Ziel der Lernwerkstatt – Spielraum zum Selbstwirksamwerden schaffen

 

Beinahe jede Kindertagesstätte übernimmt mittlerweile die Idee einer Lernwerkstatt. An diesem Ort sollen Kinder ihre Interessen entwickeln, sich ausprobieren und spielerisch weiterbilden können. Diese Werkstatt ist daher ein „Spielraum“ für die kindliche Bildung. Für Theo bietet sie viel Material zum Experimentieren sowie nützliche Werkzeuge, die sogar Erwachsene benutzen.
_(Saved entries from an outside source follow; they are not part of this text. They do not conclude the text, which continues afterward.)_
import Summits.Ventures.QEC.Census.CertCheck
import HarnessLib

/-!
# Distance certificate DATA for the census row `2bga-g30-A0.1.3.10-B0.1.9.16` (family GB) as `TB_g30_A0_1_3_10_B0_1_9_16.cert` — emitted by qec-type-07 (07.MITMK)

Source certificate: `cert/search-8/j264005/2bga-g30-A0.1.3.10-B0.1.9.16.certA.json` — kernel A, id (sha256) `ff932ae9cf78364cdf01b34f8e6615231ac670cdc0b44d3d1e300e1844aa1783` (`certA=ff932ae9cf78364c`),
lower-bound methods bz (Z) / bz (X) as RUN BY KERNEL A; here only its matrices,
upper witnesses and allow-lists are data — the lower bound is RE-ESTABLISHED in the kernel by the meet-in-the-middle lane
`Census/CertMitmK.lean` (sibling files `MitmKZ*.lean` — Z side; the X side by the kernel X↔Z swap of `Census/CertCheckXZSwap.lean`), the row theorem is `GB/TB_g30_A0_1_3_10_B0_1_9_16/Distance.lean`.
Code: n = 60, 30 X-checks, 30 Z-checks; construction {"type": "explicit"}; generators
`/work/gens/q/2bga-g30-A0.1.3.10-B0.1.9.16.json` (matrix_sha256 `f90e1827c22fc4d5c3790bbfd3bfecdde11c6191ff57d0f3f2393007f882edf6`); claimed (n, k, dZ, dX) =
(60, 8, 8, 8) — a CLAIM of the certificate until the sibling theorems;
printed/third-party value: none — a census-discovered code (no parameters for it are claimed in print; any TABLE `d_printed` entry is a census/third-method comparator, wording qec-lead's).
Allow-lists (`found`): side Z: the certificate's 0 words verbatim; side X: the certificate's list verbatim (not used: the X side follows by the kernel X↔Z swap, `Distance.lean`).
Format = qec-search-7's `emit_lean.py` (`Census/<F>/<Code>/Cert.lean` convention: supports as binary numerals, bit `j` =
qubit `j` of the gens file, identity layout). This file is DATA: no theorem, no `decide`. Generated 2026-08-27T12:37Z by
HOME/census/type-07/emit_mitmk.py; do not edit by hand — re-emit.
-/

namespace Summit.Ventures.QEC.Census.TB_g30_A0_1_3_10_B0_1_9_16

/-- The distance certificate of `TB_g30_A0_1_3_10_B0_1_9_16` as a `DistCert` literal (CERT-FORMAT v1 kernel fields; certificate id
`ff932ae9cf78364c`): `n = 60`, `HX`/`HZ` = the 30 + 30 check rows (words as binary numerals (bit `j` = qubit `j`)), side Z =
(d := 8, weight-8 Z-logical witness, its non-membership witness, allow-list of 0 stabilizer words with
their row decompositions), side X likewise (d := 8, 0 words). -/
def cert : DistCert where
  n := 60
  HX := [
    70921721218059, 141843442436118, 283686884872236, 567373769744472, 1134747539488944, 2269495078977888,
    4538990157955776, 9077980315911552, 18155960631823104, 36311921263646208, 72623842527292416, 145247685054584832,
    290495370109169664, 580990740218339328, 9059976903573504, 18119953807147008, 36239907614294016, 72479815228588032,
    144959630457176064, 289919260914352128, 579838520754962433, 6755537976819714, 13511075953639428, 27022151907278856,
    54044303814557712, 108088607629115424, 216177215258230848, 432354429442719873, 864708858885439746, 576496213164032517]
  HZ := [
    721701841898848257, 290482179190849539, 580964358381699078, 9007213230293004, 18014426460586008, 36028852921172016,
    72057705842344032, 144115411684688064, 288230823369376128, 576461645665010433, 1787796915714, 3575593831428,
    7151187662856, 14302375325712, 28604750651424, 57209501302848, 114417928863873, 228835857727746,
    457671715455492, 915343430910984, 1830686861821968, 3661373723643936, 7322747447287872, 14645494894575744,
    29290989789151488, 58581979578302976, 117163959156605952, 234327918313211904, 468655836626423808, 937311673252847616]
  sideZ := { d := 8, witness := 292777991145029632, nonmember := 16641190141,
             found := [] }
  sideX := { d := 8, witness := 13228767719584, nonmember := 119304647,
             found := [] }

end Summit.Ventures.QEC.Census.TB_g30_A0_1_3_10_B0_1_9_16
Ein besonderer Anreiz also für ihn, hier zu werkeln. Hier kann er nun selbstbestimmt mit seinem gewünschten Material Holz arbeiten, es näher kennenlernen und sich selbst dabei erproben. Carola unterstützt ihn bei seinem Selbstbildungsprozess, beantwortet seine Fragen und sucht mit ihm zusammen passendes Werkzeug aus.

Doch es gibt nicht nur Holz in einer Lernwerkstatt. In dieser Werkstatt kannst du den Kindern viel mehr ermöglichen. Du kennst als Pädagog*in die verschiedenen Interessen der Kinder, greifst die verschiedenen Themen auf und legst dort dazu Materialien für sie bereit.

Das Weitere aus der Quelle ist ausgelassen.